The most widely used IONM systems facilitate RLN identification and mapping of the anatomic course of the nerve and uses passive monitoring, in which the presence and quality of the interrogation signal confirms neural integrity, and loss of signal at any point caudal to an injury indicates a nonfunctioning nerve or technical issues. In its first iteration, IONM used needle electrodes inserted through the cricothyroid membrane into the vocal muscle and an intermittent nerve stimulation is conducted with a hand-held monopolar probe that stimulated the RLN, enabling recording the electrophysiological response signal. Currently, most IONM systems involve monopolar hand-held probes that intermittently stimulate the nerve through surface or incorporated electrodes on the endotracheal tube and records the electrophysiological response signal (). Most systems also allow for continuous nerve stimulation, with a clip electrode mounted on the vagus nerve and surface electrodes affixed to the endotracheal tube recording the electrophysiological response signal (5).

Figure 2

An example of a IONM system. Adhesive electrodes are applied to an endotracheal tube and the blue and red wires are connected to a nerve monitoring system. One needle wire (white) is inserted into the deltoid muscle, a green lead wire sticker is applied to the forehead, and the single red wire connects to a handheld monopolar probe that is used to stimulate the recurrent laryngeal nerve.
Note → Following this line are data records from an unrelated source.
import Summits.ResolutionOfSingularities.ResolutionOfSingularities.Theorems.DeltaCutStellarJetRing
import Summits.ResolutionOfSingularities.ResolutionOfSingularities.Theorems.DeltaCutStellarWild
import Summits.ResolutionOfSingularities.ResolutionOfSingularities.Theorems.FrobeniusClosingPatchingRelPerfectMonomialFormat
import Literature.AlgebraicGeometry.Resolution.OriginLocalRing
import Literature.AlgebraicGeometry.Resolution.RegularSystemOfParameters
import Mathlib.Algebra.MvPolynomial.PDeriv
import HarnessLib

/-!
# DeltaCut classes, slice T19d-i — THE COORDINATE MODEL `Spec 𝔽₂[x₀,x₁,x₂]_{(x)}` for the jet-cut test data

Route `MaxContactCut`, column `E1TopNoAbs`; decomposition lineage `decomp-res-lens-6` (g35, window (a) kernel inhabitants).

The KERNEL OBJECTS on which the g35 inhabitant / non-inhabitant theorems (`DeltaCutStellarJetInhabitant`) are stated:

* `S = 𝔽₂[X₀,X₁,X₂]_{(X₀,X₁,X₂)}` (`OriginLocalization (ZMod 2) 3`, a regular local ring of dimension `3` with `2 = 0`), its
  regular system of parameters `x j` (`span_range_x`, `isRsopPart_x`), `Xs = Spec S`;
* the COORDINATE HYPERPLANES `D j = (x j)~` (distinct: `D_injective`; s.n.c.: `hasSNC_frame`), the labelled frames
  `frame a = [(D 0, a 0), (D 1, a 1), (D 2, a 2)]` with `H = D 0` (`expOf_frame`, `monomialIdeal_frame`);
* stalk bookkeeping through the structure maps `φ p : S → 𝒪_p` (`stalkIdeal_span`, `mem_maximalIdeal_iff`, `maximalIdeal_stalk_eq`);
* the derivation `∂/∂x₁` on `S` and on every stalk (`exists_isDeriv_S`, `exists_isDeriv_stalk`; bare-function derivations `IsDeriv`, T19a);
* the RESIDUE DICHOTOMY over `𝔽₂`: every germ at the closed point is `≡ 0` or `≡ 1 (mod 𝔪)` (`mem_or_sub_one_mem`, `stalk_mem_or_sub_one_mem`).
-/

open CategoryTheory AlgebraicGeometry Literature.AlgebraicGeometry.Resolution IsLocalRing

namespace Summit.ResolutionOfSingularities.ResolutionOfSingularities.Theorems.DeltaCutClasses

namespace JetModel

/-! ## The base ring -/

/-- `P = 𝔽₂[X₀, X₁, X₂]`. -/
abbrev P : Type := MvPolynomial (Fin 3) (ZMod 2)

/-- `S = 𝔽₂[X₀, X₁, X₂]_{(X)}`, the local ring of `𝔸³_{𝔽₂}` at the origin. -/
abbrev S : Type := OriginLocalization (ZMod 2) 3

/-- the coordinates `x j ∈ S`. -/
noncomputable abbrev x (j : Fin 3) : S := algebraMap P S (MvPolynomial.X j)

/-- `(x₀, x₁, x₂) = 𝔪_S`. [folklore] -/
theorem span_range_x : Ideal.span (Set.range x) = maximalIdeal S := by
  rw [← IsLocalization.AtPrime.map_eq_maximalIdeal (originIdeal (ZMod 2) 3) S,
    congrArg (Ideal.map (algebraMap P S)) (originIdeal_eq_span (F := ZMod 2) (n := 3)), Ideal.map_span,
    ← Set.range_comp]
  rfl

/-- `𝔪_S` needs exactly `3` generators. [folklore] -/
theorem spanFinrank_S : (maximalIdeal S).spanFinrank = 3 := by
  have h := IsRegularLocalRing.spanFinrank_maximalIdeal (R := S)
  rw [ringKrullDim_originLocalization] at h
  exact_mod_cast h

/-- `x` is a regular system of parameters of `S`. [folklore] -/
theorem isRsopPart_x : IsRsopPart x := by
  simpa using isRsopPart_comp_of_rsop spanFinrank_S x span_range_x id Function.injective_id

/-- The coordinates lie in the maximal ideal of `S`. [folklore] -/
theorem x_mem (j : Fin 3) : x j ∈ maximalIdeal S :=
  span_range_x ▸ Ideal.subset_span ⟨j, rfl⟩

/-- minimality of the r.s.o.p.: `x j ∉ (x i)` for `i ≠ j`. [folklore] -/
theorem x_notMem_span {i j : Fin 3} (h : i ≠ j) : x j ∉ Ideal.span {x i} := by
  have := not_mem_span_image_of_not_mem spanFinrank_S x span_range_x (S := ({i} : Set (Fin 3))) (i := j)
    (by simpa using h.symm)
  simpa [Set.image_singleton] using this

/-- `x₁ ∉ (x₀, x₂)`. [folklore] -/
theorem x_one_notMem_span : x 1 ∉ Ideal.span (x '' (({0, 2} : Finset (Fin 3)) : Set (Fin 3))) :=
  not_mem_span_image_of_not_mem spanFinrank_S x span_range_x (by decide)

/-- `2 = 0` in `S`. -/
theorem two_eq_zero : (2 : S) = 0 := by
  have h : ((2 : ℕ) : S) = 0 := by
    rw [← map_natCast (algebraMap P S) 2, CharP.cast_eq_zero, map_zero]
  simpa using h

/-- `3 = 1` in `S` (characteristic `2`). [folklore] -/
theorem three_eq_one : (3 : S) = 1 := by
  rw [show (3 : S) = 2 + 1 by norm_num, two_eq_zero, zero_add]

/-! ## The scheme, the coordinate hyperplanes, the frames -/

/-- `Xs = Spec S`. -/
noncomputable abbrev Xs : Scheme.{0} := Spec (.of S)

/-- the coordinate hyperplane `D j = (x j)~`. -/
noncomputable abbrev D (j : Fin 3) : Xs.IdealSheafData := affineBlowup.idealSheaf (Ideal.span {x j})

/-- the hypersurface of maximal contact `H = V(x₀)`. -/
noncomputable abbrev H : Xs.IdealSheafData := D 0

/-- the labelled frame `[(D 0, a 0), (D 1, a 1), (D 2, a 2)]`. -/
noncomputable abbrev frame (a : Fin 3 → ℕ) : List (Xs.IdealSheafData × ℕ) :=
  List.ofFn fun j => (affineBlowup.idealSheaf (Ideal.span {x j}), a j)

/-- A point lies on the coordinate hyperplane `D j` iff `x j` lies in its prime. [folklore] -/
theorem mem_support_D (j : Fin 3) (p : Xs) : p ∈ (D j).support ↔ x j ∈ p.asIdeal :=
  DepthTargets.mem_support_idealSheaf_span_singleton_iff (x j) p

/-- the generic point of `V(x i)`. -/
noncomputable def gen (i : Fin 3) : Xs :=
  (⟨Ideal.span {x i}, (Ideal.span_singleton_prime (isRsopPart_x.prime i).ne_zero).mpr (isRsopPart_x.prime i)⟩ :
    PrimeSpectrum S)

/-- The prime of the generic point of `D i` is `(x i)`. [folklore] -/
theorem gen_asIdeal (i : Fin 3) : (gen i).asIdeal = Ideal.span {x i} := rfl

/-- The coordinate hyperplanes are pairwise distinct ideal sheaves. [folklore] -/
theorem D_injective : Function.Injective D := by
  intro i j hij
  by_contra hne
  have hi : gen i ∈ (D i).support := (mem_support_D i _).mpr (Ideal.mem_span_singleton_self _)
  rw [hij] at hi
  exact x_notMem_span hne ((mem_support_D j _).mp hi)

/-- The boundary of the coordinate frame is the list of coordinate hyperplanes. [folklore] -/
theorem boundaryOf_frame (a : Fin 3 → ℕ) : boundaryOf (frame a) = List.ofFn D := by
  rw [boundaryOf, List.map_ofFn]; rfl

/-- Membership in `H :: boundaryOf (frame a)` = being a coordinate hyperplane. [folklore] -/
theorem mem_cons_boundaryOf_frame_iff (a : Fin 3 → ℕ) {K : Xs.IdealSheafData} :
    K ∈ H :: boundaryOf (frame a) ↔ ∃ j, D j = K := by
  rw [boundaryOf_frame, List.mem_cons, List.mem_ofFn']
  constructor
  · rintro (rfl | ⟨j, hj⟩)
    exacts [⟨0, rfl⟩, ⟨j, hj⟩]
  · rintro ⟨j, rfl⟩
    exact Or.inr ⟨j, rfl⟩

/-- `H = D 0` is a member of the frame. [folklore] -/
theorem H_mem_boundaryOf_frame (a : Fin 3 → ℕ) : H ∈ boundaryOf (frame a) := by
  rw [boundaryOf_frame, List.mem_ofFn']
  exact ⟨0, rfl⟩

/-- **The frame `H :: [D 0, D 1, D 2]` is s.n.c.** (coordinate hyperplanes of a regular local ring; T-DepthTargets). [folklore] -/
theorem hasSNC_frame (a : Fin 3 → ℕ) : HasSNC (H :: boundaryOf (frame a)) := by
  refine HasSNC.of_subset (E := List.ofFn D) (fun K hK => ?_)
    (DepthTargets.hasSNC_coordinateHyperplanes x span_range_x spanFinrank_S)
  obtain ⟨j, rfl⟩ := (mem_cons_boundaryOf_frame_iff a).mp hK
  exact (List.mem_ofFn' _ _).mpr ⟨j, rfl⟩

/-- exponents on the frame: `expOf (frame a) (D j) = a j`. [folklore] -/
theorem expOf_frame (a : Fin 3 → ℕ) (j : Fin 3) : expOf (frame a) (D j) = a j := by
  classical
  unfold expOf
  rw [weightOf_ofFn, Finset.sum_eq_single j]
  · simp
  · intro i _ hij
    have : ¬ (affineBlowup.idealSheaf (Ideal.span {x i}) : Xs.IdealSheafData) = affineBlowup.idealSheaf (Ideal.span {x j}) :=
      fun h => hij (D_injective h)
    simp [Finset.mem_singleton, this]
  · exact fun h => absurd (Finset.mem_univ j) h

/-- a sheaf that is no coordinate hyperplane carries exponent `0`. [folklore] -/
theorem expOf_frame_eq_zero (a : Fin 3 → ℕ) {K : Xs.IdealSheafData} (hK : ∀ j, D j ≠ K) : expOf (frame a) K = 0 := by
  classical
  unfold expOf
  rw [weightOf_ofFn]
  refine Finset.sum_eq_zero fun i _ => ?_
  have : ¬ (affineBlowup.idealSheaf (Ideal.span {x i}) : Xs.IdealSheafData) = K := hK i
  simp [Finset.mem_singleton, this]

/-- `𝓜(frame a) = (∏ x_j ^ a_j)~`. [folklore] -/
theorem monomialIdeal_frame (a : Fin 3 → ℕ) :
    monomialIdeal (frame a) = affineBlowup.idealSheaf (Ideal.span {∏ j, x j ^ a j}) :=
  (DepthTargets.idealSheaf_span_prod_pow_eq_monomialIdeal 3 x a).symm

/-! ## Stalks -/

/-- the structure-sheaf algebra `S → 𝒪_{Spec S, p}`. -/
noncomputable abbrev stalkAlgebra (p : Xs) : Algebra S (Xs.presheaf.stalk p) :=
  inferInstanceAs (Algebra S ((Spec.structureSheaf S).presheaf.stalk p))

/-- the structure map `φ_p : S →+* 𝒪_p`. -/
noncomputable abbrev φ (p : Xs) : S →+* Xs.presheaf.stalk p :=
  @algebraMap S (Xs.presheaf.stalk p) _ _ (stalkAlgebra p)

/-- The stalk of `Spec S` at `p` is the localization of `S` at `p` (structure-sheaf algebra). [folklore] -/
theorem isLocalizationAtPrime_stalk (p : Xs) :
    letI := stalkAlgebra p
    IsLocalization.AtPrime (Xs.presheaf.stalk p) p.asIdeal :=
  letI := stalkAlgebra p
  inferInstanceAs (IsLocalization.AtPrime ((Spec.structureSheaf S).presheaf.stalk p) p.asIdeal)

/-- `((s)~)_p = (φ_p s)`. [cite: Hartshorne1977, II Prop. 5.1 (b)] -/
theorem stalkIdeal_span (s : S) (p : Xs) :
    stalkIdeal (affineBlowup.idealSheaf (Ideal.span {s})) p = Ideal.span {φ p s} := by
  letI := stalkAlgebra p
  rw [DepthTargets.stalkIdeal_idealSheaf_eq, Ideal.map_span, Set.image_singleton]
  rfl

/-- The germ of `s ∈ S` at `p` is a non-unit iff `s ∈ p`. [folklore] -/
theorem mem_maximalIdeal_iff (p : Xs) (s : S) : φ p s ∈ maximalIdeal (Xs.presheaf.stalk p) ↔ s ∈ p.asIdeal := by
  letI := stalkAlgebra p
  haveI := isLocalizationAtPrime_stalk p
  exact IsLocalization.AtPrime.to_map_mem_maximal_iff _ p.asIdeal s

/-- The germ of `s ∈ S` at `p` is a unit iff `s ∉ p`. [folklore] -/
theorem isUnit_iff (p : Xs) (s : S) : IsUnit (φ p s) ↔ s ∉ p.asIdeal := by
  letI := stalkAlgebra p
  haveI := isLocalizationAtPrime_stalk p
  exact IsLocalization.AtPrime.isUnit_to_map_iff _ p.asIdeal s

/-- The maximal ideal of the stalk at `p` is the extension of `p`. [folklore] -/
theorem maximalIdeal_stalk_eq (p : Xs) : maximalIdeal (Xs.presheaf.stalk p) = p.asIdeal.map (φ p) := by
  letI := stalkAlgebra p
  haveI := isLocalizationAtPrime_stalk p
  exact (IsLocalization.AtPrime.map_eq_maximalIdeal p.asIdeal (Xs.presheaf.stalk p)).symm

/-! ## The derivation `∂/∂x₁` -/

/-- **`∂/∂x₁` on `S`**: a derivation killing `x₀, x₂`, with `∂ x₁ = 1` and `∂ (x₀² + x₁³x₂ᶜ) = x₁²x₂ᶜ` (`3 = 1`). [folklore] -/
theorem exists_isDeriv_S : ∃ δ : S → S, IsDeriv δ ∧ (∀ j, δ (x j) = if j = 1 then 1 else 0) ∧
    ∀ c : ℕ, δ (x 0 ^ 2 + x 1 ^ 3 * x 2 ^ c) = x 1 ^ 2 * x 2 ^ c := by
  obtain ⟨δ, hδ, he⟩ := (IsDeriv.of_derivation (MvPolynomial.pderiv (R := ZMod 2) (σ := Fin 3) 1)).exists_extend S
    (originIdeal (ZMod 2) 3).primeCompl
  refine ⟨δ, hδ, fun j => ?_, ?_⟩
  · rw [he, MvPolynomial.pderiv_X]
    by_cases hj : j = 1
    · subst hj; simp
    · rw [Pi.single_eq_of_ne hj, map_zero, if_neg hj]
  · intro c
    have hF : x 0 ^ 2 + x 1 ^ 3 * x 2 ^ c =
        algebraMap P S (MvPolynomial.X 0 ^ 2 + MvPolynomial.X 1 ^ 3 * MvPolynomial.X 2 ^ c) := by
      simp only [map_add, map_mul, map_pow]
    have hd : MvPolynomial.pderiv (1 : Fin 3)
        ((MvPolynomial.X 0 ^ 2 + MvPolynomial.X 1 ^ 3 * MvPolynomial.X 2 ^ c : P)) =
        3 * (MvPolynomial.X 1 ^ 2 * MvPolynomial.X 2 ^ c) := by
      simp only [map_add, Derivation.leibniz, Derivation.leibniz_pow, MvPolynomial.pderiv_X_self,
        MvPolynomial.pderiv_X_of_ne (show (0 : Fin 3) ≠ 1 by decide),
        MvPolynomial.pderiv_X_of_ne (show (2 : Fin 3) ≠ 1 by decide), smul_zero, smul_eq_mul, nsmul_eq_mul,
        mul_zero, zero_add, mul_one]
      push_cast
      ring
    rw [hF, he, hd, map_mul, map_ofNat, three_eq_one, one_mul, map_mul, map_pow, map_pow]

/-- **`∂/∂x₁` on the stalk `𝒪_p`** (extension through the localisation `S → 𝒪_p`). [folklore] -/
theorem exists_isDeriv_stalk (p : Xs) : ∃ δ : Xs.presheaf.stalk p → Xs.presheaf.stalk p, IsDeriv δ ∧
    (∀ j, δ (φ p (x j)) = if j = 1 then 1 else 0) ∧
    ∀ c : ℕ, δ (φ p (x 0 ^ 2 + x 1 ^ 3 * x 2 ^ c)) = φ p (x 1 ^ 2 * x 2 ^ c) := by
  letI := stalkAlgebra p
  haveI := isLocalizationAtPrime_stalk p
  obtain ⟨δ, hδ, hx, hf⟩ := exists_isDeriv_S
  obtain ⟨δ', hδ', he⟩ := hδ.exists_extend (Xs.presheaf.stalk p) p.asIdeal.primeCompl
  refine ⟨δ', hδ', fun j => ?_, fun c => ?_⟩
  · rw [show φ p (x j) = algebraMap S _ (x j) from rfl, he, hx]
    split_ifs <;> simp
  · rw [show φ p (x 0 ^ 2 + x 1 ^ 3 * x 2 ^ c) = algebraMap S _ (x 0 ^ 2 + x 1 ^ 3 * x 2 ^ c) from rfl, he, hf]

/-! ## The residue dichotomy over `𝔽₂` -/

/-- every element of `S = 𝔽₂[X]_{(X)}` is `≡ 0` or `≡ 1 (mod 𝔪)`. [folklore] -/
theorem mem_or_sub_one_mem (a : S) : a ∈ maximalIdeal S ∨ a - 1 ∈ maximalIdeal S := by
  obtain ⟨⟨q, s⟩, rfl⟩ := IsLocalization.mk'_surjective (originIdeal (ZMod 2) 3).primeCompl a
  have h01 : ∀ c : ZMod 2, c ≠ 0 → c = 1 := by decide
  have hs : MvPolynomial.constantCoeff (s : P) = 1 :=
    h01 _ fun h => s.2 ((mem_originIdeal_iff (F := ZMod 2) (n := 3)).mpr h)
  by_cases hq : MvPolynomial.constantCoeff q = 0
  · exact Or.inl ((IsLocalization.AtPrime.mk'_mem_maximal_iff S (originIdeal (ZMod 2) 3) q s).mpr
      ((mem_originIdeal_iff (F := ZMod 2) (n := 3)).mpr hq))
  · right
    have hqs : q - s ∈ originIdeal (ZMod 2) 3 :=
      (mem_originIdeal_iff (F := ZMod 2) (n := 3)).mpr (by rw [map_sub, h01 _ hq, hs, sub_self])
    have hmem : (IsLocalization.mk' S q s - 1) * algebraMap P S s ∈ maximalIdeal S := by
      rw [sub_mul, IsLocalization.mk'_spec, one_mul, ← map_sub]
      exact (IsLocalization.AtPrime.to_map_mem_maximal_iff S (originIdeal (ZMod 2) 3) _).mpr hqs
    rcases (maximalIdeal.isMaximal S).isPrime.mem_or_mem hmem with h | h
    · exact h
    · exact absurd ((IsLocalization.AtPrime.to_map_mem_maximal_iff S (originIdeal (ZMod 2) 3) _).mp h) s.2

/-- the closed point of `Xs`. -/
noncomputable def pt : Xs := (IsLocalRing.closedPoint S : PrimeSpectrum S)

/-- The prime of the closed point is the maximal ideal of `S`. [folklore] -/
theorem pt_asIdeal : pt.asIdeal = maximalIdeal S := rfl

/-- The closed point lies on every coordinate hyperplane. [folklore] -/
theorem pt_mem_support_D (j : Fin 3) : pt ∈ (D j).support := (mem_support_D j pt).mpr (x_mem j)

/-- `φ_pt : S → 𝒪_pt` is onto (localising a local ring at its maximal ideal). [folklore] -/
theorem φ_pt_surjective : Function.Surjective (φ pt) := by
  letI := stalkAlgebra pt
  haveI := isLocalizationAtPrime_stalk pt
  intro g
  obtain ⟨⟨a, s⟩, rfl⟩ := IsLocalization.mk'_surjective pt.asIdeal.primeCompl g
  have hs : IsUnit (s : S) := by
    by_contra h
    exact s.2 ((IsLocalRing.mem_maximalIdeal _).mpr h)
  obtain ⟨u, hu⟩ := hs
  refine ⟨a * ↑u⁻¹, ?_⟩
  rw [show φ pt (a * ↑u⁻¹) = algebraMap S _ (a * ↑u⁻¹) from rfl, IsLocalization.eq_mk'_iff_mul_eq]
  show algebraMap S _ (a * ↑u⁻¹) * algebraMap S _ (s : S) = algebraMap S _ a
  rw [← map_mul, mul_assoc, ← hu, Units.inv_mul, mul_one]

/-- **residue dichotomy at the closed point**: every germ is `≡ 0` or `≡ 1 (mod 𝔪_pt)`. [folklore] -/
theorem stalk_mem_or_sub_one_mem (g : Xs.presheaf.stalk pt) :
    g ∈ maximalIdeal (Xs.presheaf.stalk pt) ∨ g - 1 ∈ maximalIdeal (Xs.presheaf.stalk pt) := by
  obtain ⟨a, rfl⟩ := φ_pt_surjective g
  rcases mem_or_sub_one_mem a with h | h
  · exact Or.inl ((mem_maximalIdeal_iff pt a).mpr h)
  · refine Or.inr ?_
    rw [← map_one (φ pt), ← map_sub]
    exact (mem_maximalIdeal_iff pt _).mpr h

/-- `𝔪_pt = (φ x₀, φ x₁, φ x₂)`. [folklore] -/
theorem maximalIdeal_pt_eq : maximalIdeal (Xs.presheaf.stalk pt) = Ideal.span (Set.range fun j => φ pt (x j)) := by
  rw [maximalIdeal_stalk_eq, pt_asIdeal, ← span_range_x, Ideal.map_span, ← Set.range_comp]
  rfl

end JetModel

end Summit.ResolutionOfSingularities.ResolutionOfSingularities.Theorems.DeltaCutClasses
An alternative form of continuous IONM relies on an electromyographic endotracheal tube (EMG-ETT) alone to elicit a laryngeal adductor reflex (LAR), which allows for continuous monitoring of the RLN and VN function (6–8). Irritation to the RLN or VN (i.e. due to traction, compression, heat) results in transient or permanent LAR amplitude declines with permanent LAR loss correlating with postoperative vocal fold paralysis (6, 7). Similar to intraoperative neuromonitoring techniques that use direct nerve stimulation (6, 7), an amplitude decline >50% is considered significant and warrants corrective actions by the surgeon such as cessation of dissection, relaxation of tissues, and warm irrigation (9). The biggest advantage of this technique is the lack of neural electrodes required.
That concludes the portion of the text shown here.